I have to remind myself that these came out prior to the 2007 & 2010 versions of excel, and they ignored the most important recommendations and went with UI based "improvements" instead.

These guys at Microsoft Cambridge Research are wasted as a talent, Its as if MSFT have "bought" them as a way of keeping ideas that are disruptive to their current streams of income under control.

how is consistently publishing papers and pushing the boundaries of PL further "keeping ideas disruptive to their current streams of income under control"?

I mean the ideas are not hoarded, they are published, F# is open sourced and SPJ hacks on haskell. Where did you draw your conclusion from?

Oh wait, I forgot this is HN.

While they work for Microsoft Research, they won''t be implementing their ideas in commercial products.

I think C# disproves this fairly well. C# has lambda functions, monads, type inference (either now or next version). People like Eric Meijer have moved from pure research to product groups.

And there's also F#.

one of the big problems with excel as a tool in these sorts of situations is that it is almost impossible to audit. yes, a non-programmer can hack something up that kinda does what they want but have they stress tested it? there's some statistical evidence (don't have time to google) evidence that virtually all spreadsheets contain errors, add in that these spreadsheets are running large $$ decisions and you have a recipe for... well, pretty much what you see all the time lately ;-)

I completely agree. A few years ago a large bank banned spread sheet based quant models from their desk. There are certainly draw-backs, I wouldn't want to give my programming languages for spread-sheets, as they exist now. However, I think programmers often forget that there are lots of good ideas in Excel as well.

Our sound designers are using excel with some macros to sort out our sound assets in the game - very useful to them, and very concise representation of data for them.

if Excel's performance could be improved, it would become the best tool for some scenarios

Where have you found Excel's performance to be inadequate?

Oh gosh, where to start:)

- on any calculations that are iterative, - the recacluation rate is limited to something like once per second, - sheets containing over 2000 market positions getting real time quotes grind to a halt. - any time you have more than about 20,000 calls out to a COM component per sheet - large vba functions, it seems vba is about an order of magnitude slower than the corresponding Excel built in methods.

TL/DR large sheets, dde, COM, heavy use of iterative solvers, large amounts of vba, all make excel really slow down.

Having said all that Excel is really awesome, it's just not for big data:)

Suppose somebody made a spreadsheet for big data. What might you do with it?

I believe excel only updates once a second (or whatever the refresh rate is, I remember it being too slow for high frequency trading).

To be fair there are a lot of high performance windows tricks. They involve digging through the DDK and other obscure places to find documentation, but it's not impossible to build performant windows solutions. The open nature and documentation of Linux internals makes it easy to hire commodity developers on the cheap (relatively speaking), which I suspect is the real underlying trend.
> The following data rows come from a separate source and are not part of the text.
import Summits.QuantumFields.YangMills.Theorems.BalabanUVNodesN15TwoSpacingGluingNeumannRemainderDefect
import HarnessLib

/-!
# THE GLUING STEP AT TWO LATTICE SPACINGS, XXXVI: THE TWO-GRID η-DEFECT OF THE GLUED OPERATOR OF THE COVER ON THE DOUBLED TORUS — FILE 63 ON FILE 70's COVER AT BOTH SPACINGS,
# RATE `(L^k)^{−1∕16}` FOR `L^m ≥ w₀`, modulo the one displayed images-type row (dag-n15-c g12, FILE 78; N15 = NE2, s1 «background-layer OPERATOR ingredient»)

Cell `pub-ymgap`, seat `pub-ymgap-dag-n15-c` (R134 (a); HUMAN RULING D-0062), generation 12.  `bears_on: R4∕N15 · K3⁷ SpineGivenEndpointR13SepCoPH (stmt-QuantumFields-20544)`.
Filed `--supports stmt-QuantumFields-20544 --as helper` — COUNT-NEUTRAL.  Theorems only (0 `def`, 0 `sorry`).  Imports BY NAME FILE 77 (through it FILES 63, 69, 70, 74–76 and dag-n15-a's
PROGRAMME N); nothing in the tree is modified.

WHAT.  On the doubled torus `M = MP (paramsOf d L (m+1) k hL)` the glued operators of FILE 70 at the coarse spacing `L^{−k}` and the fine spacing `L^{−(k+r)}` (`knitGlued d L m k (L^k)`,
`knitGlued d L m k (L^r·L^k)`, SAME cubes and partition), King's pairing `P`:
* §1 ★★ `glueDefectConst_le` (FILE 63's output constant `≤ D·ε` once `N_ovθ₀c_r ≤ ½`, the fits and defects are `∝ ε`);
* §2 ★★★ **`hasMaj_idef_knitGlued`**: GIVEN the images-type row `HY` (dag-n15-c WANT g12-4, dag-n15-a's pen), `∃ δ w₀ D > 0` (uniform in `m, k, r`) with
  `𝔇(G′_glued, G_glued) ≤ D·(L^k)^{−1∕16}·e^{−δ|y−y′|_T}` for `k ≥ 1`, `4 ≤ L^k`, `L^m ≥ w₀` — FILE 63 `hasMaj_idef_glued_of_cutRows` fed by N-IIIb (cut rows, both spacings), FILE 69 + FILE 70
  `remainderConst_le` (remainder rows `κ₀∕L^m`, both spacings), N-IIc (cut defect), FILE 77 (remainder defect), FILE 67 (partition fit), FILE 66 (overlap, cut), the smallness from `L^m ≥ w₀`.
  With FILE 70 (iii) (`G_glued = Δ_a⁻¹` at each spacing) this is the two-grid defect of the torus propagator pair, assembled from CUBE data — the defect input of the FILE 50 socket.

HONEST FRAMING ∕ LIMITS.  Block-majorant bookkeeping over LANDED rows at `U ≡ 1` on the doubled-cube torus MODEL (cube = half torus; as an ESTIMATE of `𝔇(G′, G)` it is circular through the
torus letters that feed PROGRAMME N — what is certified is the COMPOSITION of [B6] §2's parametrix machine with [B9] Thm 3.14's difference template, every hypothesis inhabited, the guard
`L^m ≥ w₀` and the rate `(L^k)^{−1∕16}` live, one row displayed).  Nothing of [B5]∕[B6]∕[B9] asserted.  NE2⁺ NOT PRINTED, NOT proved; N15 NOT discharged; counts of record UNMOVED (typed
28∕28 · discharged 5∕27); one finite 𝕋⁴ at fixed ε per index — NOT infinite volume, NOT OS on ℝ⁴, NOT a mass gap, NOT Clay; R4 closes the conditional finite-𝕋⁴ rung `BalabanLadder.UV`
only.  Restate-immune.
-/

noncomputable section

namespace Summit.QuantumFields.YangMills.BalabanUVNodes.N15.Gluing

open Real
open Literature.MathematicalPhysics.QuantumFieldTheory.Balaban1983to89
open Literature.MathematicalPhysics.QuantumFieldTheory.Balaban1983to89.B5Prop11Plancherel (Tor fine)
open Literature.MathematicalPhysics.QuantumFieldTheory.Balaban1983to89.B11SectG (BlockNorm HasMaj RowSum)
open Literature.MathematicalPhysics.QuantumFieldTheory.Balaban1983to89.T4EtaRateDefect (idef)
open Literature.MathematicalPhysics.QuantumFieldTheory.Balaban1983to89.T4EtaRateCoeffDefect (pull)
open Literature.MathematicalPhysics.QuantumFieldTheory.Balaban1983to89.B6Prop26Gluing (mulOp ind ind_nonneg ind_le_one)
open Literature.MathematicalPhysics.QuantumFieldTheory.Balaban1983to89.B6UnitTorusCarrier (unitTorusGeo triangle254_unitTorusGeo rowSum_unitTorusGeo unitTorusGeo_dist_nonneg
  unitTorusGeo_dist_self)
open Literature.MathematicalPhysics.QuantumFieldTheory.Balaban1983to89.B5SiteBridgeP12 (MP)
open Literature.MathematicalPhysics.QuantumFieldTheory.King1986.Torus (blockOf tdistT tdistT_nonneg)
open Summit.QuantumFields.YangMills.BalabanUVNodes.N15.VectorPiece (bshiftEquiv kingPrV blkFine)
open Summit.QuantumFields.YangMills.BalabanUVNodes.N15.TwoGrid (paramsOf deltaOp gOp neumannCubeG chiCube cubeBlocks landauRe qvRe qvAdjRe ineq110_114_pair hasMaj_gOp_of_ineq
  hasMaj_grad_of_ineq hasMaj_landauRe hasMaj_chiCube_symOp_comp hasMaj_comp_mulOp_chiInt hasMaj_idef_chiCube_neumannCubeG)

variable {d : ℕ}

/-! ## §1 The compression of FILE 63's constant -/

section Small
I'm not convinced that it's really cheaper to hire (good) Linux devs for this kind of work, and even if it were I doubt that's their biggest concern. A bunch of "commodity" developers wouldn't be able to build a complex real-time system like that and meet those targets - look what happened to the London Stock Exchange a couple of years back when they tried that.

It seems much more likely to me that the real underlying driver is the level of customisability they need. They're talking about making scheduler changes to the kernel and building the whole OS themselves - that's a level of control Windows (or any other closed-source option) doesn't offer.

Ahem. I know of at least one HFT in NYC that's killing it with FreeBSD.

is it to do with this : http://info.iet.unipi.it/~luigi/netmap/ ?

If you read the article you'll see it's talking about exchanges, not those trading with them.

Not so:

> "The trading shops saw that the lowest-latency solutions would only be possible with Linux," Lameter said. "The older Unixes couldn't move as fast as Linux did."